/-- **Tóth's combinatorial Casimir bound**: `‖S⁺_tot v‖² ≤ Σ_τ #↓τ (|Λ| − #↓τ + 1) |v_τ|²`
(equality of the coefficient with `S_max(S_max+1) − M(M+1)` in the sector `M = |Λ|/2 − #↓`).
[folklore] -/
theorem normSq_sumE_mulVec_sum_le (v : TensorIndex Λ 2 → ℂ) :
    ∑ σ, ‖((∑ x : Λ, E x) *ᵥ v) σ‖ ^ 2 ≤
      ∑ τ, (downCount τ : ℝ) * (Fintype.card Λ - downCount τ + 1) * ‖v τ‖ ^ 2 := by
  set V : ℝ := (Fintype.card Λ : ℝ) with hV
  calc ∑ σ, ‖((∑ x : Λ, E x) *ᵥ v) σ‖ ^ 2
      ≤ ∑ σ : TensorIndex Λ 2, (V - downCount σ) *
          ∑ x, (if σ x = 0 then ‖v (Function.update σ x 1)‖ ^ 2 else 0) :=
        Finset.sum_le_sum fun σ _ => normSq_sumE_mulVec_le v σ
    _ = ∑ σ : TensorIndex Λ 2, ∑ x : Λ, (if σ x = 0 then
          (V - downCount (Function.update σ x 1) + 1) * ‖v (Function.update σ x 1)‖ ^ 2 else 0) := by
        refine Finset.sum_congr rfl fun σ _ => ?_
        rw [Finset.mul_sum]
        refine Finset.sum_congr rfl fun x _ => ?_
        split_ifs with h
        · rw [downCount_update_one h]
          push_cast
          ring
        · rw [mul_zero]
    _ = ∑ x : Λ, ∑ τ : TensorIndex Λ 2, (if τ x = 1 then (V - downCount τ + 1) * ‖v τ‖ ^ 2 else 0) := by
        rw [Finset.sum_comm]
        exact Finset.sum_congr rfl fun x _ => sum_flip x (fun τ => (V - downCount τ + 1) * ‖v τ‖ ^ 2)
    _ = ∑ τ : TensorIndex Λ 2, (downCount τ : ℝ) * (V - downCount τ + 1) * ‖v τ‖ ^ 2 := by
        rw [Finset.sum_comm]
        refine Finset.sum_congr rfl fun τ _ => ?_
        rw [Finset.sum_ite, Finset.sum_const_zero, add_zero, Finset.sum_const, nsmul_eq_mul, downCount]
        ring

/-- **The Casimir ceiling for the crux observable**, for every vector:
`Re⟨v, ((S¹_tot)²+(S²_tot)²) v⟩ ≤ (|Λ|²/4 + |Λ|/2)‖v‖²`. [folklore] -/
theorem re_quad_obsO_le (v : TensorIndex Λ 2 → ℂ) :
    (star v ⬝ᵥ (obsO Λ) *ᵥ v).re ≤
      ((Fintype.card Λ : ℝ) ^ 2 / 4 + Fintype.card Λ / 2) * (star v ⬝ᵥ v).re := by
  set V : ℝ := (Fintype.card Λ : ℝ) with hV
  rw [quad_obsO, Complex.add_re, re_star_dotProduct_self, re_quad_totalSpin_two,
    re_star_dotProduct_self]
  have hB := normSq_sumE_mulVec_sum_le v
  calc (∑ σ, ‖((∑ x : Λ, E x) *ᵥ v) σ‖ ^ 2) + ∑ σ, (V / 2 - downCount σ) * ‖v σ‖ ^ 2
      ≤ ∑ τ, (downCount τ : ℝ) * (V - downCount τ + 1) * ‖v τ‖ ^ 2 +
          ∑ σ, (V / 2 - downCount σ) * ‖v σ‖ ^ 2 := by linarith
    _ = ∑ τ, ((downCount τ : ℝ) * (V - downCount τ) + V / 2) * ‖v τ‖ ^ 2 := by
        rw [← Finset.sum_add_distrib]
        refine Finset.sum_congr rfl fun τ _ => ?_
        ring
    _ ≤ ∑ τ, (V ^ 2 / 4 + V / 2) * ‖v τ‖ ^ 2 := by
        refine Finset.sum_le_sum fun τ _ => ?_
        apply mul_le_mul_of_nonneg_right _ (sq_nonneg _)
        nlinarith [sq_nonneg (V - 2 * downCount τ)]
    _ = (V ^ 2 / 4 + V / 2) * ∑ τ, ‖v τ‖ ^ 2 := by rw [Finset.mul_sum]

variable (L : ℕ) [NeZero L]
import Summits.BirchSwinnertonDyer.BirchSwinnertonDyer.Theorems.EisensteinPrimesResidualDevissageCount
import HarnessLib

/-!
# The residual dévissage COUNTED, SHARP form: the local error is `#(C^{G_{K_{∞,𝔭}}})^{p^c}` and the global error
# is `#C^{G_{K_∞}}` — so `#R(B) = #R(A) · #R(C)` exactly (modulo the residual surjectivity) when `C` has no
# `G_{K_{∞,𝔭}}`-fixed vector (cell `bsd-eis`, seat `bsd-line-x2-p2` gen 5, D-0154 KEY row 5; crux 4 `BSDpOnCellC`
# line b1; sequel of `…ResidualDevissageCount` / `…CountLower`)

HONEST FRAMING (cell `bsd-eis`, run/shared/lean/pub/bsd-eis/): pure Galois-cohomology bookkeeping on constructed
objects (no definition, no named fact, no `sorry`, no `Theses` import); nothing about any curve is asserted;
nothing booked; no label or count moves; BSD and the main conjectures are proved for NO curve. Helper
`--supports stmt-BirchSwinnertonDyer-19034`; closes no registered stub.

`R(·) = R_𝔭^Σ(K_∞, ·) := GreenbergVatsal2000.datumStrictSelmer (ker κ) · p (AcSelmer.bdpData · p 𝔭) Σ`; `H = ker κ`;
`0 → A —j→ B —q→ C → 0` a `Γ_K`-equivariant exact sequence of discrete modules, `C` finite.

* §1 `natCard_ker_resH1Hom_id_le_fixedPoints` — `#ker(j_* : H¹(G, A) → H¹(G, B)) ≤ #C^G` (the connecting map
  lands in the `G`-fixed points once `q ∘ j = 0` and `q` is equivariant; refines file 1 §1's `≤ #C`).
* §2 `natCard_datumStrictSelmer_le_of_devissage_fixed` — UPPER count with the local error at the fixed points:
  **`#R(B) ≤ #R(A) · #R(C) · #(C^{H ⊓ D_𝔭})^{p^c}`**; `…_of_noFixed`: if `C^{H ⊓ D_𝔭} = 0` (the NON-ANOMALOUS
  clause at `𝔭`: CGLS Prop. 17's `ψ|_{G_p} ≠ 1`; automatic at a NON-SPLIT multiplicative Eisenstein prime,
  p626493 §1) then **`#R(B) ≤ #R(A) · #R(C)`** — no error term at all.
* §3 `natCard_mul_natCard_le_of_surjective_fixed` — LOWER count with the global error at the fixed points:
  given the surjectivity of `q_* : R(B) → R(C)`, **`#R(A) · #R(C) ≤ #R(B) · #C^{H}`**; `…_of_noFixed`: if
  `C^{H} = 0` (Keller–Yin's case `ψ|_{G_K} ≠ 1`) then `#R(A) · #R(C) ≤ #R(B)`.
* §4 the elliptic-curve forms along a `Γ_K`-stable `Φ ≤ E[p]`. Together: at a datum where `E[p]/Φ` has no
  `G_{K_{∞,𝔭}}`-fixed vector and `R(E[p]) → R(E[p]/Φ)` is onto,
  `#R(Φ) · #R(E[p]/Φ) ≤ #R(E[p]) · #(E[p]/Φ)^{G_{K_∞}} ≤ #R(Φ) · #R(E[p]/Φ) · #(E[p]/Φ)^{G_{K_∞}}` — the residual
  form of Keller–Yin Thm. 1.4.1 / CGLS (eq:lambda-imp) `λ(𝔛^S_f) + ε = λ(𝔛^S_φ) + λ(𝔛^S_ψ)`, `ε ∈ {0, 1}` the
  dimension of `(E[p]/Φ)^{G_{K_∞}}`, with ONE input left (the residual surjectivity).

References: [KellerYin2024] Thm. 1.4.1 and proof, footnote to Lemma `SelfSelomega` (arXiv:2402.12781v2 §1.4);
[CastellaGrossiLeeSkinner2022] Prop. 17 and (eq:lambda-imp) (arXiv:2008.02571 §1.4, §3.3); [GreenbergVatsal2000] §2
pp. 25–26; [SerreGaloisCohomology1997] I.§2.2, I.§5.4; cell p628626, p626493 (g4), p633072 (this seat).
-/

set_option autoImplicit false
set_option linter.dupNamespace false -- the summit namespace `…BirchSwinnertonDyer.BirchSwinnertonDyer.Theorems` (Sub = Summit, D-0017) trips it

noncomputable section

open scoped Classical

universe u

namespace Summit.BirchSwinnertonDyer.BirchSwinnertonDyer.Theorems.ResidualDevissageCountSharp

open Literature.NumberTheory.EllipticCurves Literature.NumberTheory.EllipticCurves.GreenbergSelmer
  Literature.NumberTheory.EllipticCurves.GreenbergVatsal2000 Literature.NumberTheory.GaloisRepresentations
  Literature.NumberTheory.EllipticCurves.FineSelmerCoefficientMap
  NumberField IsDedekindDomain Field WeierstrassCurve
  Summit.BirchSwinnertonDyer.Rank1Residual.X11b Summit.BirchSwinnertonDyer.Rank1Residual.X11b.AcSelmer
  Summit.BirchSwinnertonDyer.Rank1Residual.X2.ResidualDevissageModules
  Summit.BirchSwinnertonDyer.BirchSwinnertonDyer.Theorems.UniversalToricDescentResidualSelmer
  Summit.BirchSwinnertonDyer.BirchSwinnertonDyer.Theorems.UniversalToricDescentResidualSelmerFinite
  Summit.BirchSwinnertonDyer.BirchSwinnertonDyer.Theorems.CumulativeHeegnerInclusionAtThreeStubB1Devissage
  Summit.BirchSwinnertonDyer.BirchSwinnertonDyer.Theorems.CumulativeHeegnerInclusionAtThreeStubB1DevissageNamed
  Summit.BirchSwinnertonDyer.BirchSwinnertonDyer.Theorems.CumulativeHeegnerInclusionAtThreeResidualDevissage
  Summit.BirchSwinnertonDyer.BirchSwinnertonDyer.Theorems.ResidualDevissageFiniteKernel
  Summit.BirchSwinnertonDyer.BirchSwinnertonDyer.Theorems.ResidualDevissageCount

/-! ### §1 The kernel of `j_*` injects into the FIXED POINTS `C^G` -/

section Kernel

variable {G : Type u} [Group G] [TopologicalSpace G] [IsTopologicalGroup G]
variable {A : Type u} [AddCommGroup A] [DistribMulAction G A] [TopologicalSpace A] [DiscreteTopology A]
variable {B : Type u} [AddCommGroup B] [DistribMulAction G B] [TopologicalSpace B] [DiscreteTopology B]
variable {C : Type u} [AddCommGroup C] [DistribMulAction G C]

/-- **`#ker(j_* : H¹(G, A) → H¹(G, B)) ≤ #C^G`** for a `G`-equivariant complex `A —j→ B —q→ C` with `j`
injective, `ker q ⊆ im j`, `q ∘ j = 0` and `C^G = {c | ∀ g, g • c = c}` finite: the connecting map `[φ] ↦ q b`
(`j ∘ φ = ∂b`) is injective (file 1 §1) and `g • q b − q b = q (j (φ g)) = 0`.
[cite: SerreGaloisCohomology1997, I.§2.2 (Prop. 2) and I.§5.4] -/
theorem natCard_ker_resH1Hom_id_le_fixedPoints [Finite {c : C // ∀ g : G, g • c = c}] (j : A →+ B)
    (hj : ∀ (g : G) (a : A), j (ContinuousMonoidHom.id G g • a) = g • j a) (hinj : Function.Injective j)
    (q : B →+ C) (hq : ∀ (g : G) (b : B), q (g • b) = g • q b) (hqj : ∀ a : A, q (j a) = 0)
    (hexact : ∀ b : B, q b = 0 → ∃ a : A, j a = b) :
    Nat.card {y : discreteH1 G A // resH1Hom (ContinuousMonoidHom.id G) j hj y = 0} ≤
      Nat.card {c : C // ∀ g : G, g • c = c} := by
  have hj' : ∀ (g : G) (a : A), j (g • a) = g • j a := hj
  have hrep : ∀ y : {y : discreteH1 G A // resH1Hom (ContinuousMonoidHom.id G) j hj y = 0},
      ∃ φ : contOneCocycles (discreteTopRep G A), ∃ b : B,
        oneCocycleClass _ φ = y.1 ∧ ∀ g : G, j (φ.1 g) = g • b - b := by
    intro y
    obtain ⟨φ, hφ⟩ := oneCocycleClass_surjective _ y.1
    have h0 := y.2
    rw [← hφ, resH1Hom_id_oneCocycleClass, oneCocycleClass_eq_zero_iff] at h0
    obtain ⟨b, hb⟩ := h0
    exact ⟨φ, b, hφ, fun g ↦ hb g⟩
  choose φ b hφ hb using hrep
  have hfix : ∀ y, ∀ g : G, g • q (b y) = q (b y) := fun y g ↦ by
    rw [← hq, ← sub_eq_zero, ← map_sub, ← hb, hqj]
  have hf : Function.Injective fun y : {y : discreteH1 G A //
      resH1Hom (ContinuousMonoidHom.id G) j hj y = 0} ↦
      (⟨q (b y), hfix y⟩ : {c : C // ∀ g : G, g • c = c}) := by
    intro y y' h
    have h' : q (b y) = q (b y') := by
      dsimp only at h
      exact Subtype.mk.inj h
    have hq0 : q (b y - b y') = 0 := by rw [map_sub, h', sub_self]
    obtain ⟨a₀, ha₀⟩ := hexact _ hq0
    apply Subtype.ext
    rw [← hφ y, ← hφ y', ← sub_eq_zero, ← oneCocycleClass_sub, oneCocycleClass_eq_zero_iff]
    refine ⟨a₀, fun g ↦ hinj ?_⟩
    change j (((φ y) - (φ y')).1 g) = j (g • a₀ - a₀)
    rw [Submodule.coe_sub, ContinuousMap.sub_apply, map_sub, hb, hb, map_sub, hj', ha₀, smul_sub]
    abel
  exact Nat.card_le_card_of_injective _ hf

/-- If `C^G = 0` the kernel of `j_*` is trivial: `#ker j_* ≤ 1`. [cite: SerreGaloisCohomology1997, I.§2.2] -/
theorem natCard_ker_resH1Hom_id_le_one_of_noFixed (j : A →+ B)
    (hj : ∀ (g : G) (a : A), j (ContinuousMonoidHom.id G g • a) = g • j a) (hinj : Function.Injective j)
    (q : B →+ C) (hq : ∀ (g : G) (b : B), q (g • b) = g • q b) (hqj : ∀ a : A, q (j a) = 0)
    (hexact : ∀ b : B, q b = 0 → ∃ a : A, j a = b) (hS : ∀ c : C, (∀ g : G, g • c = c) → c = 0) :
    Nat.card {y : discreteH1 G A // resH1Hom (ContinuousMonoidHom.id G) j hj y = 0} ≤ 1 := by
  haveI : Subsingleton {c : C // ∀ g : G, g • c = c} :=
    ⟨fun x y ↦ Subtype.ext ((hS x.1 x.2).trans (hS y.1 y.2).symm)⟩
  haveI : Finite {c : C // ∀ g : G, g • c = c} := Finite.of_subsingleton
  refine (natCard_ker_resH1Hom_id_le_fixedPoints j hj hinj q hq hqj hexact).trans ?_
  exact Finite.card_le_one_iff_subsingleton.mpr inferInstance

end Kernel

/-! ### §2 UPPER count with the local error at the fixed points of `H ⊓ D_𝔭` -/

section Residual

variable {K : Type} [Field K] [NumberField K] {p : ℕ} [Fact p.Prime] (κ : ZpExtension K p)
  (𝔭 : HeightOneSpectrum (𝓞 K)) (S₀ : Set (HeightOneSpectrum (𝓞 K)))

variable {A : Type} [AddCommGroup A] [DistribMulAction (absoluteGaloisGroup K) A] [TopologicalSpace A]
  [DiscreteTopology A]
variable {B : Type} [AddCommGroup B] [DistribMulAction (absoluteGaloisGroup K) B] [TopologicalSpace B]
  [DiscreteTopology B]
variable {C : Type} [AddCommGroup C] [DistribMulAction (absoluteGaloisGroup K) C] [TopologicalSpace C]
  [DiscreteTopology C]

====

_WORK REQUEST_
Within the material above, output exactly the lines from the one with "haveI : Subsingleton" through the one with "haveI : Finite", end lines included, and nothing besides.

_SOLUTION FOR THIS PROBLEM_
  haveI : Subsingleton {c : C // ∀ g : G, g • c = c} :=
    ⟨fun x y ↦ Subtype.ext ((hS x.1 x.2).trans (hS y.1 y.2).symm)⟩
  haveI : Finite {c : C // ∀ g : G, g • c = c} := Finite.of_subsingleton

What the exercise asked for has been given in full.